A class to generate missing values in a dataset based on the Missing At Random (MAR) univariate mechanism.

Args: X (pd.DataFrame): The dataset to receive the missing data. y (np.array): The label values from dataset missing_rate (int, optional): The rate of missing data to be generated. Default is 10. x_miss (string): The name of feature to insert the missing data. If not informed, x_miss will be the feature most correlated with target

Example Usage:

# Create an instance of the MAR class
generator = MAR(X, y, missing_rate=20, x_miss='feature1')

# Generate missing values using the lowest strategy
data_md = generator.lowest()

lowest

lowest()

Function to generate missing values in the feature (x_miss) using the lowest values from an observed feature.

Returns: dataset (DataFrame): The dataset with missing values generated under the MAR mechanism.

Reference: [1] Santos, M. S., R. C. Pereira, A. F. Costa, J. P. Soares, J. Santos, and P. H. Abreu. 2019. Generating Synthetic Missing Data: A Review by Missing Mechanism. IEEE Access 7: 11651–67.

rank

rank()

Function to generate missing values in the feature (x_miss) using a rank from an observed feature.

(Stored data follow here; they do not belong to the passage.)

/-! ## The datum -/

/-- **Weighted resolution datum in characteristic `p`** (the interface posited by route
`ResolutionOfSingularities/WeightedInvariant`; shape of Abramovich–Temkin–Włodarczyk 2024,
Thm. 1.1.1, and Włodarczyk arXiv:2203.03090, Thms. 1.1.4/1.1.6, §3.3.33, Thm. 4.3.1, with the
characteristic-zero construction abstracted into axioms). EVIDENCE, not a claim: the claim
`∀ p prime, Nonempty (WeightedResolutionDatum p)` is the route's crux `WeightedConstruction`.

Data: a linearly ordered, well-founded value type `Γ`; for every field `k`, every `k`-scheme
`f : Y → Spec k` and every ideal sheaf `X` on `Y` a TOTAL function `inv f X : Y → Γ` and a Rees
algebra `centre f X` on `Y` (junk outside the regime of the axioms). Axioms, for `k` PERFECT of
characteristic `p` and `f` smooth, separated and quasi-compact (hence of finite type):
`(usc)` closed superlevel sets; `(i)` functoriality of `inv` for smooth `k`-morphisms and perfect
ground-field extensions, of `centre` for smooth surjective `k`-morphisms and perfect ground-field
extensions; `(ii)` `inv` minimal exactly off `X` and at the points where `X` is regular;
and, when `inv` is not everywhere minimal, `(iii)` the centre is a regular weighted centre
supported exactly on the maximum locus and `(iv)` on the cobordant blow-up `B₊(U)` of every affine
chart `U`, with the strict transform of `X`, `inv` is everywhere strictly below `max_Y inv`.
See the module docstring for the checklist this answers and for what is deliberately NOT an
axiom. [cite: AbramovichTemkinWlodarczyk2024, Thm. 1.1.1; Wlodarczyk2022, §3.3.33 and Thm. 4.3.1] -/
structure WeightedResolutionDatum (p : ℕ) : Type 1 where
  /-- the value set of the invariant (one for all dimensions) -/
  Γ : Type
  /-- `Γ` is linearly ordered … -/
  [linearOrder : LinearOrder Γ]
  /-- … and well-ordered -/
  [wellFoundedLT : WellFoundedLT Γ]
  /-- the invariant `inv_{(Y,X)} : |Y| → Γ` of a closed subscheme `X` (ideal sheaf) of a
  `k`-scheme `f : Y → Spec k` (total; meaningful for `k` perfect of char `p`, `f` smooth separated
  of finite type) -/
  inv : ∀ ⦃k : Type⦄ [Field k] ⦃Y : Scheme.{0}⦄, (Y ⟶ Spec (.of k)) → Y.IdealSheafData → Y → Γ
  /-- the weighted centre of `(Y, X)`, as a Rees algebra on `Y` (total; meaningful under the
  guard of `(iii)`/`(iv)`) -/
  centre : ∀ ⦃k : Type⦄ [Field k] ⦃Y : Scheme.{0}⦄, (Y ⟶ Spec (.of k)) → Y.IdealSheafData →
    ReesAlgebraData Y
  /-- `(usc)` upper semicontinuity: superlevel sets are closed -/
  isClosed_superlevel : ∀ ⦃k : Type⦄ [Field k] [CharP k p] [PerfectField k] ⦃Y : Scheme.{0}⦄
    (f : Y ⟶ Spec (.of k)) [Smooth f] [IsSeparated f] [QuasiCompact f] (X : Y.IdealSheafData)
    (γ : Γ), IsClosed {y : Y | γ ≤ inv f X y}
  /-- `(i)` functoriality of `inv` for smooth `k`-morphisms `g : Y₁ → Y` (`X` pulled back) -/
  inv_comap : ∀ ⦃k : Type⦄ [Field k] [CharP k p] [PerfectField k] ⦃Y Y₁ : Scheme.{0}⦄
    (f : Y ⟶ Spec (.of k)) [Smooth f] [IsSeparated f] [QuasiCompact f]
    (f₁ : Y₁ ⟶ Spec (.of k)) [Smooth f₁] [IsSeparated f₁] [QuasiCompact f₁]
    (g : Y₁ ⟶ Y) [Smooth g], g ≫ f = f₁ →
    ∀ (X : Y.IdealSheafData) (y₁ : Y₁), inv f₁ (X.comap g) y₁ = inv f X (g y₁)
  /-- `(i)` functoriality of `inv` for extensions `φ : k → K` of perfect ground fields
  (`Y_K → Y` the base change along `Spec K → Spec k`) -/
  inv_baseChange : ∀ ⦃k : Type⦄ [Field k] [CharP k p] [PerfectField k]
    ⦃K : Type⦄ [Field K] [PerfectField K] (φ : k →+* K)
    ⦃Y YK : Scheme.{0}⦄ (f : Y ⟶ Spec (.of k)) [Smooth f] [IsSeparated f] [QuasiCompact f]
    (fK : YK ⟶ Spec (.of K)) (pr : YK ⟶ Y),
    IsPullback pr fK f (Spec.map (CommRingCat.ofHom φ)) →
    ∀ (X : Y.IdealSheafData) (y : YK), inv fK (X.comap pr) y = inv f X (pr y)
  /-- `(ii)` `inv` is minimal at `y` iff `y ∉ X` or the local ring of `X` at `y` is regular
  (the points of `X.subscheme` over `y`: none off the support, one on it) -/
  isBot_inv_iff : ∀ ⦃k : Type⦄ [Field k] [CharP k p] [PerfectField k] ⦃Y : Scheme.{0}⦄
    (f : Y ⟶ Spec (.of k)) [Smooth f] [IsSeparated f] [QuasiCompact f] (X : Y.IdealSheafData)
    (y : Y), IsBot (inv f X y) ↔
      ∀ x : X.subscheme, X.subschemeι x = y → IsRegularLocalRing (X.subscheme.presheaf.stalk x)
  /-- `(iii)` [guard: `inv` not everywhere minimal] the centre is a regular weighted centre … -/
  isRegularWeightedCentre_centre : ∀ ⦃k : Type⦄ [Field k] [CharP k p] [PerfectField k]
    ⦃Y : Scheme.{0}⦄ (f : Y ⟶ Spec (.of k)) [Smooth f] [IsSeparated f] [QuasiCompact f]
    (X : Y.IdealSheafData), (∃ y : Y, ¬ IsBot (inv f X y)) →
    (centre f X).IsRegularWeightedCentre
  /-- `(iii)` … supported exactly on the maximum locus of `inv` -/
  support_centre : ∀ ⦃k : Type⦄ [Field k] [CharP k p] [PerfectField k]
    ⦃Y : Scheme.{0}⦄ (f : Y ⟶ Spec (.of k)) [Smooth f] [IsSeparated f] [QuasiCompact f]
    (X : Y.IdealSheafData), (∃ y : Y, ¬ IsBot (inv f X y)) →
    (centre f X).support = {y : Y | ∀ y' : Y, inv f X y' ≤ inv f X y}
  /-- `(i)` for the centre: functoriality for smooth SURJECTIVE `k`-morphisms -/
  centre_comap : ∀ ⦃k : Type⦄ [Field k] [CharP k p] [PerfectField k] ⦃Y Y₁ : Scheme.{0}⦄
    (f : Y ⟶ Spec (.of k)) [Smooth f] [IsSeparated f] [QuasiCompact f]
    (f₁ : Y₁ ⟶ Spec (.of k)) [Smooth f₁] [IsSeparated f₁] [QuasiCompact f₁]
    (g : Y₁ ⟶ Y) [Smooth g] [Surjective g], g ≫ f = f₁ →
    ∀ (X : Y.IdealSheafData), (∃ y : Y, ¬ IsBot (inv f X y)) →
    ∀ n : ℕ, (centre f₁ (X.comap g)).piece n = ((centre f X).piece n).comap g
  /-- `(i)` for the centre: functoriality for extensions of perfect ground fields -/
  centre_baseChange : ∀ ⦃k : Type⦄ [Field k] [CharP k p] [PerfectField k]
    ⦃K : Type⦄ [Field K] [PerfectField K] (φ : k →+* K)
    ⦃Y YK : Scheme.{0}⦄ (f : Y ⟶ Spec (.of k)) [Smooth f] [IsSeparated f] [QuasiCompact f]
    (fK : YK ⟶ Spec (.of K)) (pr : YK ⟶ Y),
    IsPullback pr fK f (Spec.map (CommRingCat.ofHom φ)) →
    ∀ (X : Y.IdealSheafData), (∃ y : Y, ¬ IsBot (inv f X y)) →
    ∀ n : ℕ, (centre fK (X.comap pr)).piece n = ((centre f X).piece n).comap pr
  /-- `(iv)` [guard] the invariant DROPS on the cobordant blow-up: for every affine chart `U` of
  `Y`, at every point of `B₊(U)` (structure map `B₊(U) → U ⊆ Y → Spec k`, strict transform of
  `X`), `inv` is strictly below the maximum of `inv` on `Y` -/
  inv_cobordantPlus_lt : ∀ ⦃k : Type⦄ [Field k] [CharP k p] [PerfectField k]
    ⦃Y : Scheme.{0}⦄ (f : Y ⟶ Spec (.of k)) [Smooth f] [IsSeparated f] [QuasiCompact f]
    (X : Y.IdealSheafData), (∃ y : Y, ¬ IsBot (inv f X y)) →
    ∀ (U : Y.affineOpens) (b : (centre f X).cobordantPlus U) (y : Y),
      (∀ y' : Y, inv f X y' ≤ inv f X y) →
      inv ((centre f X).cobordantPlusι U ≫ f) ((centre f X).cobordantStrictTransform U X) b
        < inv f X y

Returns: dataset (DataFrame): The dataset with missing values generated under the MAR mechanism.

Reference: [1] Santos, M. S., R. C. Pereira, A. F. Costa, J. P. Soares, J. Santos, and P. H. Abreu. 2019. Generating Synthetic Missing Data: A Review by Missing Mechanism. IEEE Access 7: 11651–67.

median

median()

Function to generate missing data in the feature (x_miss) using the median of an observed feature.

Returns: dataset (DataFrame): The dataset with missing values generated under the MAR mechanism.

Reference: [1] Santos, M. S., R. C. Pereira, A. F. Costa, J. P. Soares, J. Santos, and P. H. Abreu. 2019. Generating Synthetic Missing Data: A Review by Missing Mechanism. IEEE Access 7: 11651–67.

highest

highest()

Function to generate missing values in the feature (x_miss) using the highest values from an observed feature.

Returns: dataset (DataFrame): The dataset with missing values generated under the MAR mechanism.

Reference: [1] Santos, M. S., R. C. Pereira, A. F. Costa, J. P. Soares, J. Santos, and P. H. Abreu. 2019. Generating Synthetic Missing Data: A Review by Missing Mechanism. IEEE Access 7: 11651–67.

mix

mix()

Function to generate missing values in the feature (x_miss) using the N/2 lowest values and N/2 highest values from an observed feature.

Returns: dataset (DataFrame): The dataset with missing values generated under the MAR mechanism.

Reference: [1] Santos, M. S., R. C. Pereira, A. F. Costa, J. P. Soares, J. Santos, and P. H. Abreu. 2019. Generating Synthetic Missing Data: A Review by Missing Mechanism. IEEE Access 7: 11651–67.